In this example we use the |fedavg_link|_ and configure it with a specific value of
``fraction_train`` which is read from the run config. You can find the default value
defined in the ``pyproject.toml``. Then, the execution of the strategy is launched when
invoking its |strategy_start_link|_ method. To it we pass:

- the ``Grid`` object.
- an ``ArrayRecord`` carrying a randomly initialized model that will serve as the global
  model to federated.
- a ``ConfigRecord`` with the training hyperparameters to be sent to the clients. The
  strategy will also insert the current round number in this config before sending it to
  the participating nodes.
- the ``num_rounds`` parameter specifying how many rounds of ``FedAvg`` to perform.

.. code-block:: python

    app = ServerApp()


    @app.main()
    def main(grid: Grid, context: Context) -> None:
        """Main entry point for the ServerApp."""

        # Read run config
        num_rounds: int = context.run_config["num-server-rounds"]
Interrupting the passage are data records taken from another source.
import Mathlib
import Summits.Ventures.HodgeRepro2.T5MuInvariantPadic
import Summits.Ventures.HodgeRepro2.T5ClopenCosets

/-!
# T5MuInvariantCosets — the μ-invariant as an infimum over OPEN COSETS: «μ = inf over opens» in the
  prose's literal vocabulary

Tier-5 support of seat p7 (route/T5-CHECK-G-p7.md §3 S1 / S4 «μ = inf over opens»;
route/T5-LEAN-p7.md §58).  T5MuInvariantPadic defines `mu m := ⨅ U clopen, vp (m 1_U)` on a
profinite space; on a profinite GROUP the prose's «opens» are the cosets `x • H` of open subgroups
(every clopen set is a finite disjoint union of them — T5ClopenCosets).  This file shows the two
infima agree: `mu_eq_iInf_cosets`.

Mechanism: `1_U = ∑_{x ∈ s} 1_{x • H}` for a clopen `U` (T5ClopenCosets), hence
`m 1_U = ∑ m 1_{x • H}`, and the `p`-adic valuation of a finite sum is at least the minimum of the
valuations (the ultrametric inequality through `‖·‖ ≤ p^{−n} ↔ n ≤ vp`).

Nothing about Katz measures or p-adic L-functions is asserted.  Axioms: standard.
README §8(d): uses an L-value-free non-vanishing device: NO.
-/

namespace Summit.Ventures.HodgeRepro2.T5MuInvariantCosets

open Set Pointwise T5MeasureSupOnClopens T5MuInvariantPadic T5ClopenCosets

variable (p : ℕ) [hp : Fact (Nat.Prime p)]

section Valuation

/-- The valuation of a finite sum is at least the minimum of the valuations (ultrametric). -/
theorem natCast_le_vp_sum {ι : Type*} (s : Finset ι) (f : ι → ℤ_[p]) (n : ℕ)
    (h : ∀ i ∈ s, (n : ℕ∞) ≤ vp p (f i)) : (n : ℕ∞) ≤ vp p (∑ i ∈ s, f i) := by
  rw [← norm_le_pow_iff]
  apply IsUltrametricDist.norm_sum_le_of_forall_le_of_nonneg (by positivity)
  intro i hi
  exact (norm_le_pow_iff p (f i) n).mpr (h i hi)

/-- `⨅ vp (f i) ≤ vp (∑ f i)` over a finite index set: the valuation of a sum is at least the infimum
of the valuations. -/
theorem iInf_vp_le_vp_sum {ι : Type*} (s : Finset ι) (f : ι → ℤ_[p]) :
    (⨅ i ∈ s, vp p (f i)) ≤ vp p (∑ i ∈ s, f i) := by
  apply le_of_forall_natCast_le
  intro n hn
  apply natCast_le_vp_sum
  intro i hi
  exact hn.trans (iInf₂_le i hi)

end Valuation

section Cosets

variable {G : Type*} [Group G] [TopologicalSpace G] [IsTopologicalGroup G] [CompactSpace G]

omit [CompactSpace G] in
/-- `1_U = ∑_{x ∈ s} 1_{x • H}` in `C(G, ℤ_p)` for a decomposition of the clopen `U` into pairwise
distinct cosets of an open subgroup `H`. -/
theorem indicatorCM_eq_sum (H : OpenSubgroup G) (s : Finset G)
    (hs : ∀ x ∈ s, ∀ y ∈ s, x • (H : Set G) = y • (H : Set G) → x = y) :
    (indicatorCM (⋃ x ∈ s, x • (H : Set G)) : C(G, ℤ_[p])) =
      ∑ x ∈ s, (indicatorCM (x • (H : Set G)) : C(G, ℤ_[p])) := by
  have hU : IsClopen (⋃ x ∈ s, x • (H : Set G)) :=
    Set.Finite.isClopen_biUnion (Finset.finite_toSet s) fun x _ => isClopen_smul H x
  ext z
  rw [ContinuousMap.sum_apply, indicatorCM_apply hU]
  have h : (⋃ x ∈ s, x • (H : Set G)).indicator (fun _ => (1 : ℤ_[p])) z =
      ∑ x ∈ s, (x • (H : Set G)).indicator (fun _ => (1 : ℤ_[p])) z :=
    indicator_eq_sum_indicator_smul (M := ℤ_[p]) (H : Subgroup G) s hs 1 z
  simp only [Pi.one_def]
  rw [h]
  refine Finset.sum_congr rfl fun x _ => ?_
  rw [indicatorCM_apply (isClopen_smul H x)]
  rfl

/-- The infimum of `vp (m 1_{x • H})` over all open subgroups `H` and all `x` — «inf over open
cosets». -/
noncomputable def muCosets (m : C(G, ℤ_[p]) →ₗ[ℤ_[p]] ℤ_[p]) : ℕ∞ :=
  ⨅ (H : OpenSubgroup G) (x : G), vp p (m (indicatorCM (x • (H : Set G))))

omit [IsTopologicalGroup G] [CompactSpace G] in
/-- `muCosets m ≤ vp (m 1_{x • H})`. -/
theorem muCosets_le (m : C(G, ℤ_[p]) →ₗ[ℤ_[p]] ℤ_[p]) (H : OpenSubgroup G) (x : G) :
    muCosets p m ≤ vp p (m (indicatorCM (x • (H : Set G)))) := by
  unfold muCosets
  exact (iInf_le _ H).trans (iInf_le _ x)

/-- **«μ = inf over opens», literally**: the infimum over clopen sets equals the infimum over cosets
of open subgroups. -/
theorem mu_eq_muCosets (m : C(G, ℤ_[p]) →ₗ[ℤ_[p]] ℤ_[p]) : mu p m = muCosets p m := by
  apply le_antisymm
  · -- every coset is clopen
    apply le_iInf; intro H
    apply le_iInf; intro x
    exact mu_le p m (isClopen_smul H x)
  · -- every clopen set is a finite union of cosets; m 1_U = ∑ m 1_{x • H}
    apply le_iInf
    rintro ⟨U, hU⟩
    obtain ⟨H, s, -, hs, rfl⟩ := exists_finset_eq_biUnion_smul hU
    rw [indicatorCM_eq_sum p H s hs, map_sum]
    refine le_trans ?_ (iInf_vp_le_vp_sum p s _)
    apply le_iInf; intro x
    apply le_iInf; intro _
    exact muCosets_le p m H x

end Cosets

end Summit.Ventures.HodgeRepro2.T5MuInvariantCosets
        # Create LogisticRegression Model
        penalty = context.run_config["penalty"]
        local_epochs = context.run_config["local-epochs"]
        model = get_model(penalty, local_epochs)
        # Setting initial parameters, akin to model.compile for keras models
        set_initial_params(model)
        # Construct ArrayRecord representation
        arrays = ArrayRecord(get_model_params(model))

        # Initialize FedAvg strategy
        strategy = FedAvg(fraction_train=1.0, fraction_evaluate=1.0)

        # Start strategy, run FedAvg for `num_rounds`
        result = strategy.start(
            grid=grid,
            initial_arrays=arrays,
            num_rounds=num_rounds,
        )

        # Save final model parameters
        print("\nSaving final model to disk...")
        ndarrays = result.arrays.to_numpy_ndarrays()
        set_model_params(model, ndarrays)
        joblib.dump(model, "logreg_model.pkl")

Congratulations! You've successfully built and run your first federated learning system
in scikit-learn on the MNIST dataset using the new Message API.

.. note::

    Check the source code of another Flower App using ``scikit-learn`` in the `Flower
    GitHub repository
    <https://github.com/adap/flower/tree/main/examples/quickstart-sklearn-tabular>`_.

.. |flowerdatasets| replace:: Flower Datasets

.. |iidpartitioner| replace:: ``IidPartitioner``

.. |logisticregression| replace:: ``LogisticRegression``

.. |otherpartitioners| replace:: other partitioners

.. |quickstart_sklearn_link| replace:: ``examples/sklearn-logreg-mnist``

.. _client: ref-api/flwr.client.Client.html#client

.. _fedavg: ref-api/flwr.server.strategy.FedAvg.html#flwr.server.strategy.FedAvg

.. _flowerdatasets: https://flower.ai/docs/datasets/

.. _iidpartitioner: https://flower.ai/docs/datasets/ref-api/flwr_datasets.partitioner.IidPartitioner.html#flwr_datasets.partitioner.IidPartitioner

.. _logisticregression: https://scikit-learn.org/stable/modules/generated/sklearn.linear_model.LogisticRegression.html

.. _otherpartitioners: https://flower.ai/docs/datasets/ref-api/flwr_datasets.partitioner.html

.. meta::
    :description: Check out this Federated Learning quickstart tutorial for using Flower with scikit-learn to train a linear regression model.